Which lines of the data contain the string "open"? Copy every one of them.

(EXERCISE MATERIAL begins)

import Summits.AtomisticToContinuum.Crystallization.Theorems.GappedShellCensusShellTrichotomyStubTCornerMax
import Summits.AtomisticToContinuum.Crystallization.Theorems.GappedShellCensusFiveFoldRationingRStubFfrLens

/-!
# Crux `GappedShellCensus.TornFree` (stmt-AtomisticToContinuum-18069), line `Sketch` —
# stub `stub_tfSectorWindows`

**Sector windows.**  For a bond `(y, v)` at scale `a` (length in `[0.98a, 1.02a]`) and two common
neighbours `w₁, w₂` of its ends (the four lengths `|y wᵢ|`, `|v wᵢ|` in `[0.98a, 1.02a]`,
`|w₁ w₂| ≥ 0.98a`), the azimuthal angle about the bond between `w₁` and `w₂` — the angle between
the components `perpTo (v − y) (wᵢ − y)` of `wᵢ − y` orthogonal to `v − y` (Hales's `dih`) — has
cosine `≥ 1/4` when `|w₁ w₂| ≤ 1.02a` (part T, quasi-regular tetrahedron) and cosine `≤ 1/10`
when `|w₁ w₂| ≥ 1.26a` (part W, far pair).  Both are stated multiplicatively.

## Proof

Everything is a function of `V = v − y`, `A = w₁ − y`, `B = w₂ − y`, and both inequalities are
homogeneous of degree two (`perpTo (c • V) (c • A) = c • perpTo V A`), so we translate `y` to the
origin and rescale by `a⁻¹`; the unit-scale statement is `tfsw_sector_unit`.
* Part T is the landed T-corner bound `stub_tCornerMax` (angle `≤ arccos (1/4)`) read through
  `cos (angle p q) = ⟪p, q⟫ / (‖p‖ ‖q‖)` and the antitonicity of `cos` on `[0, π]`.
* Part W (decoupled bound): with `P_A = ⟪V, A⟫`, `P_B = ⟪V, B⟫`, `D = ‖V‖²`,
  `⟪perpTo V A, perpTo V B⟫ = ⟪A, B⟫ − P_A P_B / D`, where by polarisation
  `⟪A, B⟫ = (‖A‖² + ‖B‖² − |AB|²)/2 ≤ (2 · 1.0404 − 1.5876)/2 = 0.2466`,
  `P_A, P_B ≥ (2 · 0.9604 − 1.0404)/2 = 0.4402` and `D ≤ 1.0404`; hence
  `⟪perpTo V A, perpTo V B⟫ ≤ 0.2466 − 0.4402²/1.0404 < 0.061 ≤ 0.069`.  On the other side the
  lens arithmetic of the landed `stub_ffrLens` (`ffrLens_q_sq_lower`) gives
  `‖perpTo V A‖², ‖perpTo V B‖² ≥ 0.69`, so `(1/10) ‖perpTo V A‖ ‖perpTo V B‖ ≥ 0.069`.
-/

noncomputable section

namespace Summit.AtomisticToContinuum.Crystallization.Theorems

open scoped RealInnerProductSpace
open Literature.Geometry.DiscreteGeometry

/-! ### Helpers -/

/-- Homogeneity of `perpTo`: `perpTo (c • a) (c • b) = c • perpTo a b` for `c ≠ 0`. -/
private theorem tfsw_perpTo_smul_smul {c : ℝ} (hc : c ≠ 0) (a b : EuclideanSpace ℝ (Fin 3)) :
    perpTo (c • a) (c • b) = c • perpTo a b := by
  rw [perpTo_def, perpTo_def, smul_sub, smul_smul]
  simp only [real_inner_smul_left, real_inner_smul_right]
  rw [mul_div_mul_left _ _ hc, mul_div_mul_left _ _ hc, smul_smul, mul_comm]

/-- A length in `[0.98, 1.02]` has its square in `[0.9604, 1.0404]`. -/
private theorem tfsw_sq_window {d : ℝ} (h1 : 1 - 1 / 50 ≤ d) (h2 : d ≤ 1 + 1 / 50) :
    2401 / 2500 ≤ d ^ 2 ∧ d ^ 2 ≤ 2601 / 2500 := by
  have h0 : (0 : ℝ) ≤ 1 - 1 / 50 := by norm_num
  have hd : 0 ≤ d := h0.trans h1
  have hl := mul_le_mul h1 h1 h0 hd
  have hu := mul_le_mul h2 h2 hd (by norm_num)
  constructor <;> nlinarith [hl, hu]

/-- Rescaling a window: `0.98 a ≤ r ≤ 1.02 a` gives `0.98 ≤ a⁻¹ r ≤ 1.02`. -/
private theorem tfsw_window_rescale {a r : ℝ} (ha : 0 < a) (h1 : a * (1 - 1 / 50) ≤ r)
    (h2 : r ≤ a * (1 + 1 / 50)) : 1 - 1 / 50 ≤ a⁻¹ * r ∧ a⁻¹ * r ≤ 1 + 1 / 50 := by
  rw [inv_mul_eq_div, le_div_iff₀ ha, div_le_iff₀ ha]
  constructor <;> linarith

/-- From `angle p q ≤ arccos (1/4)` to the multiplicative cosine form `‖p‖ ‖q‖ / 4 ≤ ⟪p, q⟫`. -/
private theorem tfsw_quarter_mul_le_inner {p q : EuclideanSpace ℝ (Fin 3)}
    (h : InnerProductGeometry.angle p q ≤ Real.arccos (1 / 4)) :
    1 / 4 * (‖p‖ * ‖q‖) ≤ ⟪p, q⟫ := by
  have hcos : Real.cos (Real.arccos (1 / 4)) ≤ Real.cos (InnerProductGeometry.angle p q) :=
    Real.cos_le_cos_of_nonneg_of_le_pi (InnerProductGeometry.angle_nonneg _ _)
      (Real.arccos_le_pi _) h
  rw [Real.cos_arccos (by norm_num) (by norm_num), InnerProductGeometry.cos_angle] at hcos
  rcases (mul_nonneg (norm_nonneg p) (norm_nonneg q)).eq_or_lt with h0 | hpos
  · rcases mul_eq_zero.1 h0.symm with hp | hq
    · rw [norm_eq_zero] at hp
      simp [hp]
    · rw [norm_eq_zero] at hq
      simp [hq]
  · rwa [le_div_iff₀ hpos] at hcos

/-- **Sector windows at unit scale, bond based at the origin.**  For `V, A, B ∈ ℝ³` with
`‖V‖, ‖A‖, ‖B‖, dist V A, dist V B ∈ [0.98, 1.02]` and `dist A B ≥ 0.98`: if `dist A B ≤ 1.02`
then `‖perpTo V A‖ ‖perpTo V B‖ / 4 ≤ ⟪perpTo V A, perpTo V B⟫`, and if `dist A B ≥ 1.26` then
`⟪perpTo V A, perpTo V B⟫ ≤ ‖perpTo V A‖ ‖perpTo V B‖ / 10`. -/
private theorem tfsw_sector_unit (V A B : EuclideanSpace ℝ (Fin 3))
    (hV : 1 - 1 / 50 ≤ ‖V‖ ∧ ‖V‖ ≤ 1 + 1 / 50) (hA : 1 - 1 / 50 ≤ ‖A‖ ∧ ‖A‖ ≤ 1 + 1 / 50)
    (hB : 1 - 1 / 50 ≤ ‖B‖ ∧ ‖B‖ ≤ 1 + 1 / 50)
    (hVA : 1 - 1 / 50 ≤ dist V A ∧ dist V A ≤ 1 + 1 / 50)
    (hVB : 1 - 1 / 50 ≤ dist V B ∧ dist V B ≤ 1 + 1 / 50) (hAB : 1 - 1 / 50 ≤ dist A B) :
    (dist A B ≤ 1 + 1 / 50 →
        1 / 4 * (‖perpTo V A‖ * ‖perpTo V B‖) ≤ ⟪perpTo V A, perpTo V B⟫) ∧
    (63 / 50 ≤ dist A B →
        ⟪perpTo V A, perpTo V B⟫ ≤ 1 / 10 * (‖perpTo V A‖ * ‖perpTo V B‖)) := by
  refine ⟨fun hAB2 => tfsw_quarter_mul_le_inner
    (stub_tCornerMax V A B hV hA hB hVA hVB ⟨hAB, hAB2⟩), fun hfar => ?_⟩
  -- Part W: scalars
  have hrv : 0 < ‖V‖ := by linarith [hV.1]
  have hV0 : V ≠ 0 := norm_pos_iff.1 hrv
  have hvv : ⟪V, V⟫ = ‖V‖ ^ 2 := real_inner_self_eq_norm_sq V
  obtain ⟨hd1, hd2⟩ := tfsw_sq_window hV.1 hV.2
  obtain ⟨hsA1, hsA2⟩ := tfsw_sq_window hA.1 hA.2
  obtain ⟨hsB1, hsB2⟩ := tfsw_sq_window hB.1 hB.2
  obtain ⟨htA1, htA2⟩ := tfsw_sq_window hVA.1 hVA.2
  obtain ⟨htB1, htB2⟩ := tfsw_sq_window hVB.1 hVB.2
  have hD2 : (63 / 50 : ℝ) ^ 2 ≤ dist A B ^ 2 := pow_le_pow_left₀ (by norm_num) hfar 2
  have gva : ⟪V, A⟫ = (‖A‖ ^ 2 + ‖V‖ ^ 2 - dist V A ^ 2) / 2 := by
    rw [dist_eq_norm, norm_sub_sq_real]; ring
  have gvb : ⟪V, B⟫ = (‖B‖ ^ 2 + ‖V‖ ^ 2 - dist V B ^ 2) / 2 := by
    rw [dist_eq_norm, norm_sub_sq_real]; ring
  have gab : ⟪A, B⟫ = (‖A‖ ^ 2 + ‖B‖ ^ 2 - dist A B ^ 2) / 2 := by
    rw [dist_eq_norm, norm_sub_sq_real]; ring
  have hpq : ⟪perpTo V A, perpTo V B⟫ = ⟪A, B⟫ - ⟪V, A⟫ / ⟪V, V⟫ * ⟪V, B⟫ := by
    conv_lhs => rw [perpTo_def V B]
    rw [inner_sub_right, real_inner_smul_right, inner_perpTo_left, mul_zero, sub_zero,
      perpTo_def, inner_sub_left, real_inner_smul_left]
  have hpp : ‖perpTo V A‖ ^ 2 = ‖A‖ ^ 2 - ⟪V, A⟫ ^ 2 / ‖V‖ ^ 2 := by
    rw [← real_inner_self_eq_norm_sq (perpTo V A), inner_perpTo_self hV0,
      real_inner_self_eq_norm_sq A, hvv]
  have hqq : ‖perpTo V B‖ ^ 2 = ‖B‖ ^ 2 - ⟪V, B⟫ ^ 2 / ‖V‖ ^ 2 := by
    rw [← real_inner_self_eq_norm_sq (perpTo V B), inner_perpTo_self hV0,
      real_inner_self_eq_norm_sq B, hvv]
  -- lens lower bounds `‖perpTo V A‖², ‖perpTo V B‖² ≥ 0.69`
  have hp2 : 69 / 100 ≤ ‖perpTo V A‖ ^ 2 := by
    have h := ffrLens_q_sq_lower (a := 1) (A := ‖A‖ ^ 2) (B := dist V A ^ 2) (D := ‖V‖ ^ 2)
      (P := ⟪V, A⟫) one_pos (by linarith) (by linarith) (by linarith) (by linarith) (by linarith)
      (by linarith) gva
    rw [hpp]
    linarith
  have hq2 : 69 / 100 ≤ ‖perpTo V B‖ ^ 2 := by
    have h := ffrLens_q_sq_lower (a := 1) (A := ‖B‖ ^ 2) (B := dist V B ^ 2) (D := ‖V‖ ^ 2)
      (P := ⟪V, B⟫) one_pos (by linarith) (by linarith) (by linarith) (by linarith) (by linarith)
      (by linarith) gvb
    rw [hqq]
    linarith
  have hprod : 69 / 100 ≤ ‖perpTo V A‖ * ‖perpTo V B‖ := by
    have h2 : (69 / 100 : ℝ) ^ 2 ≤ (‖perpTo V A‖ * ‖perpTo V B‖) ^ 2 := by
      rw [mul_pow]
      calc (69 / 100 : ℝ) ^ 2 = 69 / 100 * (69 / 100) := by norm_num
        _ ≤ ‖perpTo V A‖ ^ 2 * ‖perpTo V B‖ ^ 2 :=
            mul_le_mul hp2 hq2 (by norm_num) (by positivity)
    exact (pow_le_pow_iff_left₀ (by norm_num) (by positivity) two_ne_zero).1 h2
  -- upper bound on the inner product
  have hPA : 4402 / 10000 ≤ ⟪V, A⟫ := by rw [gva]; linarith
  have hPB : 4402 / 10000 ≤ ⟪V, B⟫ := by rw [gvb]; linarith
  have hABu : ⟪A, B⟫ ≤ 2466 / 10000 := by rw [gab]; norm_num at hD2; linarith
  have hd2pos : 0 < ‖V‖ ^ 2 := by positivity
  have hin : ⟪perpTo V A, perpTo V B⟫ ≤ 69 / 1000 := by
    rw [hpq, hvv]
    have hPP : 4402 / 10000 * (4402 / 10000) ≤ ⟪V, A⟫ * ⟪V, B⟫ :=
      mul_le_mul hPA hPB (by norm_num) (by linarith)
    have hfrac : ⟪A, B⟫ - 69 / 1000 ≤ ⟪V, A⟫ / ‖V‖ ^ 2 * ⟪V, B⟫ := by
      rw [div_mul_eq_mul_div, le_div_iff₀ hd2pos]
      linarith [mul_nonneg (sub_nonneg.2 hABu) hd2pos.le]
    linarith
  linarith

/-! ### The stub -/

/-- **Stub 4 (sector windows).** For a bond `(y, v)` and two common neighbours `w₁, w₂` (all five
lengths in `[0.98a, 1.02a]`, `|w₁w₂| ≥ 0.98a`), the azimuthal angle about the bond between `w₁`
and `w₂` (the angle of the `perpTo (v − y)` components, Hales's `dih`) has cosine `≥ 1/4`
(angle `≤ arccos (1/4) ≈ 75.5°`) when `w₁w₂` is a bond, and cosine `≤ 1/10`
(angle `≥ arccos (1/10) ≈ 84.3°`) when `|w₁w₂| ≥ 1.26a`; both in multiplicative form. [folklore] -/
theorem stub_tfSectorWindows :
    ∀ (a : ℝ), 0 < a → ∀ y v w₁ w₂ : EuclideanSpace ℝ (Fin 3),
      a * (1 - 1 / 50) ≤ dist y v → dist y v ≤ a * (1 + 1 / 50) →
      a * (1 - 1 / 50) ≤ dist y w₁ → dist y w₁ ≤ a * (1 + 1 / 50) →
      a * (1 - 1 / 50) ≤ dist v w₁ → dist v w₁ ≤ a * (1 + 1 / 50) →
      a * (1 - 1 / 50) ≤ dist y w₂ → dist y w₂ ≤ a * (1 + 1 / 50) →
      a * (1 - 1 / 50) ≤ dist v w₂ → dist v w₂ ≤ a * (1 + 1 / 50) →
      a * (1 - 1 / 50) ≤ dist w₁ w₂ →
      (dist w₁ w₂ ≤ a * (1 + 1 / 50) →
          1 / 4 * (‖perpTo (v - y) (w₁ - y)‖ * ‖perpTo (v - y) (w₂ - y)‖) ≤
            ⟪perpTo (v - y) (w₁ - y), perpTo (v - y) (w₂ - y)⟫) ∧
      (a * (63 / 50) ≤ dist w₁ w₂ →
          ⟪perpTo (v - y) (w₁ - y), perpTo (v - y) (w₂ - y)⟫ ≤
            1 / 10 * (‖perpTo (v - y) (w₁ - y)‖ * ‖perpTo (v - y) (w₂ - y)‖)) := by
  intro a ha y v w₁ w₂ hyv1 hyv2 hyw11 hyw12 hvw11 hvw12 hyw21 hyw22 hvw21 hvw22 hww
  have hc : 0 < a⁻¹ := inv_pos.2 ha
  -- lengths of the translated and rescaled vectors
  have hn : ∀ w : EuclideanSpace ℝ (Fin 3), ‖a⁻¹ • (w - y)‖ = a⁻¹ * dist y w := fun w => by
    rw [norm_smul_of_nonneg hc.le, ← dist_eq_norm, dist_comm w y]
  have hd : ∀ w w' : EuclideanSpace ℝ (Fin 3),
      dist (a⁻¹ • (w - y)) (a⁻¹ • (w' - y)) = a⁻¹ * dist w w' := fun w w' => by
    rw [dist_smul₀, dist_sub_right, Real.norm_eq_abs, abs_of_pos hc]
  obtain ⟨hT, hW⟩ := tfsw_sector_unit (a⁻¹ • (v - y)) (a⁻¹ • (w₁ - y)) (a⁻¹ • (w₂ - y))
    (by rw [hn]; exact tfsw_window_rescale ha hyv1 hyv2)
    (by rw [hn]; exact tfsw_window_rescale ha hyw11 hyw12)
    (by rw [hn]; exact tfsw_window_rescale ha hyw21 hyw22)
    (by rw [hd]; exact tfsw_window_rescale ha hvw11 hvw12)
    (by rw [hd]; exact tfsw_window_rescale ha hvw21 hvw22)
    (by rw [hd, inv_mul_eq_div, le_div_iff₀ ha]; linarith)
  rw [hd, tfsw_perpTo_smul_smul hc.ne', tfsw_perpTo_smul_smul hc.ne', norm_smul_of_nonneg hc.le,
    norm_smul_of_nonneg hc.le, real_inner_smul_left, real_inner_smul_right] at hT hW
  have hc2 : 0 < a⁻¹ * a⁻¹ := mul_pos hc hc
  constructor
  · intro h
    have h' : a⁻¹ * dist w₁ w₂ ≤ 1 + 1 / 50 := by
      rw [inv_mul_eq_div, div_le_iff₀ ha]; linarith
    refine le_of_mul_le_mul_left ?_ hc2
    calc a⁻¹ * a⁻¹ * (1 / 4 * (‖perpTo (v - y) (w₁ - y)‖ * ‖perpTo (v - y) (w₂ - y)‖))
        = 1 / 4 * (a⁻¹ * ‖perpTo (v - y) (w₁ - y)‖ * (a⁻¹ * ‖perpTo (v - y) (w₂ - y)‖)) := by
          ring
      _ ≤ a⁻¹ * (a⁻¹ * ⟪perpTo (v - y) (w₁ - y), perpTo (v - y) (w₂ - y)⟫) := hT h'
      _ = a⁻¹ * a⁻¹ * ⟪perpTo (v - y) (w₁ - y), perpTo (v - y) (w₂ - y)⟫ := by ring
  · intro h
    have h' : 63 / 50 ≤ a⁻¹ * dist w₁ w₂ := by
      rw [inv_mul_eq_div, le_div_iff₀ ha]; linarith
    refine le_of_mul_le_mul_left ?_ hc2
    calc a⁻¹ * a⁻¹ * ⟪perpTo (v - y) (w₁ - y), perpTo (v - y) (w₂ - y)⟫
        = a⁻¹ * (a⁻¹ * ⟪perpTo (v - y) (w₁ - y), perpTo (v - y) (w₂ - y)⟫) := by ring
      _ ≤ 1 / 10 * (a⁻¹ * ‖perpTo (v - y) (w₁ - y)‖ * (a⁻¹ * ‖perpTo (v - y) (w₂ - y)‖)) :=
          hW h'
      _ = a⁻¹ * a⁻¹ * (1 / 10 * (‖perpTo (v - y) (w₁ - y)‖ * ‖perpTo (v - y) (w₂ - y)‖)) := by
          ring

end Summit.AtomisticToContinuum.Crystallization.Theorems

end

(EXERCISE MATERIAL ends)

» **ANSWER FOR THE TASK**:
open scoped RealInnerProductSpace
open Literature.Geometry.DiscreteGeometry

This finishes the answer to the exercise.